Il y a vingt-cinq ans, les Éditions Gallimard créaient la collection « Continents noirs » dédiée aux écrivains d’Afrique et de sa diaspora. L’initiative a longtemps été critiquée et ses fondateurs accusés de vouloir ghettoiser la littérature africaine. Il n’en reste pas moins que cette collection, qui compte aujourd’hui quelque 130 titres, a mis en avant quelques-uns des grands noms des lettres africaines contemporaines. Entretien avec Jean-Noël Schifano, directeur de la collection.
RFI : Bonjour, Jean-Noël Schifano. Souhaitez-vous nous rappeler les circonstances de la naissance de la collection « Continents Noirs » ??
Jean-Noël Schifano : C’est une aventure littéraire qui a commencé avec le voyage fondateur que j’ai fait avec Antoine Gallimard au Gabon, à Libreville, en janvier 1999. Pendant le voyage, Antoine m’a dit : « Ce serait bien que vous preniez en charge une collection qui concerne l’Afrique et les écrivains africains et que nous fondions la collection dans la maison Gallimard. « . Et exactement un an plus tard, nous venons présenter au même endroit, au Gabon, à Libreville, les cinq premiers auteurs de « Continents noirs ». Vingt-cinq ans plus tard, nous comptons plus de 130 titres, 54 auteurs et une trentaine de prix littéraires.
Qui sont les cinq premiers auteurs de la collection ?
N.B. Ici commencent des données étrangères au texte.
/-- ★ **THE GAUSSIAN MASS OF THE LARGE-FIELD REGION**: for symmetric coercive `Δ` on `ℝ^ι`, `R ≥ 0`, and `G > 0` with `⟨e_i, Δ⁻¹e_i⟩ ≤ G` for all
sites `i`: `∫ (1 − 𝟙[∀ i, |x_i| ≤ R]) ρ_Δ(x) dx ≤ 2|ι|·e^{−R²∕(2G)}` — the shape of (3.4)'s remainder once `R²∕(2G) ≥ p(L^kε)² + ln(2|T₁^{(k)}|)`.
[cite: King1986, Thm 3.1 (3.4) p.655] -/
theorem largeField_mass_le [DecidableEq ι] {Δ : Matrix ι ι ℝ} {δ : ℝ} (hδ : 0 < δ) (hΔ : Coercive Δ δ) (hsymm : Δᵀ = Δ) {R G : ℝ} (hR : 0 ≤ R) (hG : 0 < G)
    (hGi : ∀ i, Pi.single i (1 : ℝ) ⬝ᵥ (Δ⁻¹ *ᵥ Pi.single i 1) ≤ G) :
    ∫ x : ι → ℝ, (1 - (if ∀ i, |x i| ≤ R then (1 : ℝ) else 0)) * (Real.exp (-(1 / 2 : ℝ) * (x ⬝ᵥ (Δ *ᵥ x))) / gaussNorm Δ)
      ≤ 2 * Fintype.card ι * Real.exp (-(R ^ 2 / (2 * G))) := by
  have hρ := integrable_gaussDensity hδ hΔ
  have hρ0 := gaussDensity_nonneg hδ hΔ
  -- integrability of every summand
  have hindU : ∀ i, Integrable (fun x : ι → ℝ => Set.indicator {x : ι → ℝ | R ≤ x i} (fun _ => (1 : ℝ)) x
      * (Real.exp (-(1 / 2 : ℝ) * (x ⬝ᵥ (Δ *ᵥ x))) / gaussNorm Δ)) := fun i => by
    refine hρ.mono ((measurable_indicator_ge i R).aestronglyMeasurable.mul hρ.aestronglyMeasurable) (Filter.Eventually.of_forall fun x => ?_)
    rw [Real.norm_eq_abs, Real.norm_eq_abs, abs_mul, abs_of_nonneg (hρ0 x)]
    have h1 : |Set.indicator {x : ι → ℝ | R ≤ x i} (fun _ => (1 : ℝ)) x| ≤ 1 := by
      by_cases h : x ∈ {x : ι → ℝ | R ≤ x i}
      · rw [Set.indicator_of_mem h, abs_one]
      · rw [Set.indicator_of_notMem h, abs_zero]; exact zero_le_one
    calc |Set.indicator {x : ι → ℝ | R ≤ x i} (fun _ => (1 : ℝ)) x| * (Real.exp (-(1 / 2 : ℝ) * (x ⬝ᵥ (Δ *ᵥ x))) / gaussNorm Δ)
        ≤ 1 * _ := mul_le_mul_of_nonneg_right h1 (hρ0 x)
      _ = _ := by rw [one_mul]
  have hindL : ∀ i, Integrable (fun x : ι → ℝ => Set.indicator {x : ι → ℝ | x i ≤ -R} (fun _ => (1 : ℝ)) x
      * (Real.exp (-(1 / 2 : ℝ) * (x ⬝ᵥ (Δ *ᵥ x))) / gaussNorm Δ)) := fun i => by
    refine hρ.mono ((measurable_indicator_le i R).aestronglyMeasurable.mul hρ.aestronglyMeasurable) (Filter.Eventually.of_forall fun x => ?_)
    rw [Real.norm_eq_abs, Real.norm_eq_abs, abs_mul, abs_of_nonneg (hρ0 x)]
    have h1 : |Set.indicator {x : ι → ℝ | x i ≤ -R} (fun _ => (1 : ℝ)) x| ≤ 1 := by
      by_cases h : x ∈ {x : ι → ℝ | x i ≤ -R}
      · rw [Set.indicator_of_mem h, abs_one]
      · rw [Set.indicator_of_notMem h, abs_zero]; exact zero_le_one
    calc |Set.indicator {x : ι → ℝ | x i ≤ -R} (fun _ => (1 : ℝ)) x| * (Real.exp (-(1 / 2 : ℝ) * (x ⬝ᵥ (Δ *ᵥ x))) / gaussNorm Δ)
        ≤ 1 * _ := mul_le_mul_of_nonneg_right h1 (hρ0 x)
      _ = _ := by rw [one_mul]
  -- pointwise regrouping `(Σ_i (𝟙 + 𝟙))·ρ = Σ_i (𝟙ρ + 𝟙ρ)`
  have e : ∀ x : ι → ℝ, (∑ i, (Set.indicator {x : ι → ℝ | R ≤ x i} (fun _ => (1 : ℝ)) x + Set.indicator {x : ι → ℝ | x i ≤ -R} (fun _ => (1 : ℝ)) x))
      * (Real.exp (-(1 / 2 : ℝ) * (x ⬝ᵥ (Δ *ᵥ x))) / gaussNorm Δ)
      = ∑ i, (Set.indicator {x : ι → ℝ | R ≤ x i} (fun _ => (1 : ℝ)) x * (Real.exp (-(1 / 2 : ℝ) * (x ⬝ᵥ (Δ *ᵥ x))) / gaussNorm Δ)
        + Set.indicator {x : ι → ℝ | x i ≤ -R} (fun _ => (1 : ℝ)) x * (Real.exp (-(1 / 2 : ℝ) * (x ⬝ᵥ (Δ *ᵥ x))) / gaussNorm Δ)) := by
    intro x; rw [Finset.sum_mul]; exact Finset.sum_congr rfl fun i _ => by ring
  have hsum : Integrable (fun x : ι → ℝ => (∑ i, (Set.indicator {x : ι → ℝ | R ≤ x i} (fun _ => (1 : ℝ)) x
      + Set.indicator {x : ι → ℝ | x i ≤ -R} (fun _ => (1 : ℝ)) x)) * (Real.exp (-(1 / 2 : ℝ) * (x ⬝ᵥ (Δ *ᵥ x))) / gaussNorm Δ)) := by
    have : (fun x : ι → ℝ => (∑ i, (Set.indicator {x : ι → ℝ | R ≤ x i} (fun _ => (1 : ℝ)) x
        + Set.indicator {x : ι → ℝ | x i ≤ -R} (fun _ => (1 : ℝ)) x)) * (Real.exp (-(1 / 2 : ℝ) * (x ⬝ᵥ (Δ *ᵥ x))) / gaussNorm Δ))
        = fun x => ∑ i, (Set.indicator {x : ι → ℝ | R ≤ x i} (fun _ => (1 : ℝ)) x * (Real.exp (-(1 / 2 : ℝ) * (x ⬝ᵥ (Δ *ᵥ x))) / gaussNorm Δ)
          + Set.indicator {x : ι → ℝ | x i ≤ -R} (fun _ => (1 : ℝ)) x * (Real.exp (-(1 / 2 : ℝ) * (x ⬝ᵥ (Δ *ᵥ x))) / gaussNorm Δ)) := by
      funext x; exact e x
    rw [this]
    have hFi : ∀ i, Integrable (fun x : ι → ℝ =>
        Set.indicator {x : ι → ℝ | R ≤ x i} (fun _ => (1 : ℝ)) x * (Real.exp (-(1 / 2 : ℝ) * (x ⬝ᵥ (Δ *ᵥ x))) / gaussNorm Δ)
          + Set.indicator {x : ι → ℝ | x i ≤ -R} (fun _ => (1 : ℝ)) x * (Real.exp (-(1 / 2 : ℝ) * (x ⬝ᵥ (Δ *ᵥ x))) / gaussNorm Δ)) :=
      fun i => (hindU i).add (hindL i)
    exact integrable_finsetSum _ fun i _ => hFi i
  -- the large-field integrand is integrable and dominated pointwise
  have hLF : Integrable (fun x : ι → ℝ => (1 - (if ∀ i, |x i| ≤ R then (1 : ℝ) else 0))
      * (Real.exp (-(1 / 2 : ℝ) * (x ⬝ᵥ (Δ *ᵥ x))) / gaussNorm Δ)) := by
    refine hρ.mono ((measurable_const.sub (measurable_box R)).aestronglyMeasurable.mul hρ.aestronglyMeasurable)
      (Filter.Eventually.of_forall fun x => ?_)
    rw [Real.norm_eq_abs, Real.norm_eq_abs, abs_mul, abs_of_nonneg (hρ0 x)]
    have h1 : |1 - (if ∀ i, |x i| ≤ R then (1 : ℝ) else 0)| ≤ 1 := by split_ifs <;> norm_num
    calc |1 - (if ∀ i, |x i| ≤ R then (1 : ℝ) else 0)| * (Real.exp (-(1 / 2 : ℝ) * (x ⬝ᵥ (Δ *ᵥ x))) / gaussNorm Δ)
        ≤ 1 * _ := mul_le_mul_of_nonneg_right h1 (hρ0 x)
      _ = _ := by rw [one_mul]
  calc ∫ x : ι → ℝ, (1 - (if ∀ i, |x i| ≤ R then (1 : ℝ) else 0)) * (Real.exp (-(1 / 2 : ℝ) * (x ⬝ᵥ (Δ *ᵥ x))) / gaussNorm Δ)
      ≤ ∫ x : ι → ℝ, (∑ i, (Set.indicator {x : ι → ℝ | R ≤ x i} (fun _ => (1 : ℝ)) x + Set.indicator {x : ι → ℝ | x i ≤ -R} (fun _ => (1 : ℝ)) x))
          * (Real.exp (-(1 / 2 : ℝ) * (x ⬝ᵥ (Δ *ᵥ x))) / gaussNorm Δ) :=
        integral_mono hLF hsum fun x => mul_le_mul_of_nonneg_right (one_sub_box_le_sum R x) (hρ0 x)
    _ = ∑ i, ((∫ x : ι → ℝ, Set.indicator {x : ι → ℝ | R ≤ x i} (fun _ => (1 : ℝ)) x * (Real.exp (-(1 / 2 : ℝ) * (x ⬝ᵥ (Δ *ᵥ x))) / gaussNorm Δ))
          + ∫ x : ι → ℝ, Set.indicator {x : ι → ℝ | x i ≤ -R} (fun _ => (1 : ℝ)) x * (Real.exp (-(1 / 2 : ℝ) * (x ⬝ᵥ (Δ *ᵥ x))) / gaussNorm Δ)) := by
        simp_rw [e]
        have hFi : ∀ i, Integrable (fun x : ι → ℝ =>
            Set.indicator {x : ι → ℝ | R ≤ x i} (fun _ => (1 : ℝ)) x * (Real.exp (-(1 / 2 : ℝ) * (x ⬝ᵥ (Δ *ᵥ x))) / gaussNorm Δ)
              + Set.indicator {x : ι → ℝ | x i ≤ -R} (fun _ => (1 : ℝ)) x * (Real.exp (-(1 / 2 : ℝ) * (x ⬝ᵥ (Δ *ᵥ x))) / gaussNorm Δ)) :=
          fun i => (hindU i).add (hindL i)
        rw [integral_finsetSum _ fun i _ => hFi i]
        exact Finset.sum_congr rfl fun i _ => integral_add (hindU i) (hindL i)
    _ ≤ ∑ _i : ι, 2 * Real.exp (-(R ^ 2 / (2 * G))) := Finset.sum_le_sum fun i _ => gauss_twoTails_le hδ hΔ hsymm i hR hG (hGi i)
    _ = 2 * Fintype.card ι * Real.exp (-(R ^ 2 / (2 * G))) := by
        rw [Finset.sum_const, Finset.card_univ, nsmul_eq_mul]; ring

end Summit.QuantumFields.YangMills.BalabanUVNodes.N15KingModelRung.FreeField

end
Les cinq premiers auteurs de Continent sombre sont Gaston-Paul Effa et son roman Le cri que tu pousses ne réveillera personneJustine Minsa et son roman intitulé Histoire d’Awutraduite aux Etats-Unis et qui continue d’être réimprimée, Sylvie Kandé, une très grande poète, une très grande styliste et sa première œuvre Lagon Lagonpostface d’Edouard Glissant, La révolte de Komoroman du Malien Aly Diallo. Et parmi eux, Antoine Gallimard a proposé de publier l’une des racines les plus puissantes de la littérature africaine : le Nigérian Amos Tutuola. Le roman traduit dans la langue de Voltaire en 1953 par Raymond Queneau. Le titre de ce roman L’ivrogne dans la brousse. C’est un roman yoruba, un chef-d’œuvre absolu, son auteur Amos Tutuola est un grand écrivain, personne ne peut le nier. Eh bien, quand il est mort, deux ans avant la sortie du premier « Continents Noirs », personne au monde n’en a parlé. Il n’y avait rien dans les médias, ni en France ni en Angleterre où Tutuola publiait avec Faber et Faber. Dans « Continents Noirs », je suis très heureux d’avoir contribué à sa résurrection.
Les racines et les découvertes sont les logiques sur lesquelles vous avez construit les « Continents Noirs ». Quels sont les principaux auteurs découverts ces vingt-cinq dernières années ?
Je vous donne les auteurs qui ont publié leur premier livre chez « Continents Noirs ». Sylvie Kandé, je t’ai déjà nommé, qui a donné Lagon, Lagunes. C’est une auteure qui sait écrire des épopées historiques en vers. Ousmane Diarra dont le dernier roman La route des clameurs est également sorti en Folio. Natacha Appanah, qui, il y a plus de vingt ans, m’est apparue un beau jour de printemps, une jeune femme timide et rayonnante, en plein Salon du livre de Paris, le manuscrit de Roches de poudre d’or à la main et fait aujourd’hui partie du prestigieux comité de lecture, s’il en est, de Gallimard. Mahamat Saleh-Haroun, le grand cinéaste célébré à Cannes, à Venise, partout où ses films nous touchent tant, il a choisi « Continents noirs » pour ses premiers romans. C’est un nouvel écrivain aguerri dans l’art de montrer et d’émouvoir. Maintenant, qu’est-ce qu’écrire ? Il s’agit de faire voir et bouger avec des mots, alors qu’il a commencé avec des images. C’est la marche des « Continents Noirs ».
Vous recevez environ 200 manuscrits par an. Quels sont vos critères de sélection ?
Quelqu’un qui sait écrire, qui sait faire voir et émouvoir. C’est extrêmement important car dans la nostalgie et la vengeance qui sont les deux étapes du moteur de l’écriture, enfin l’Afrique qui a tant souffert, qui vit, qui ressuscite, qui revit, et les écrivains africains qui cherchent toujours un voyage dans l’écriture. , ils ont vraiment une place royale. C’est pourquoi j’ai toujours voulu faire de « Continents Noirs » dès le début une pointe de diamant d’écriture universelle et je crois que ces vingt-cinq années confirmeront que la pointe de diamant est bien taillée.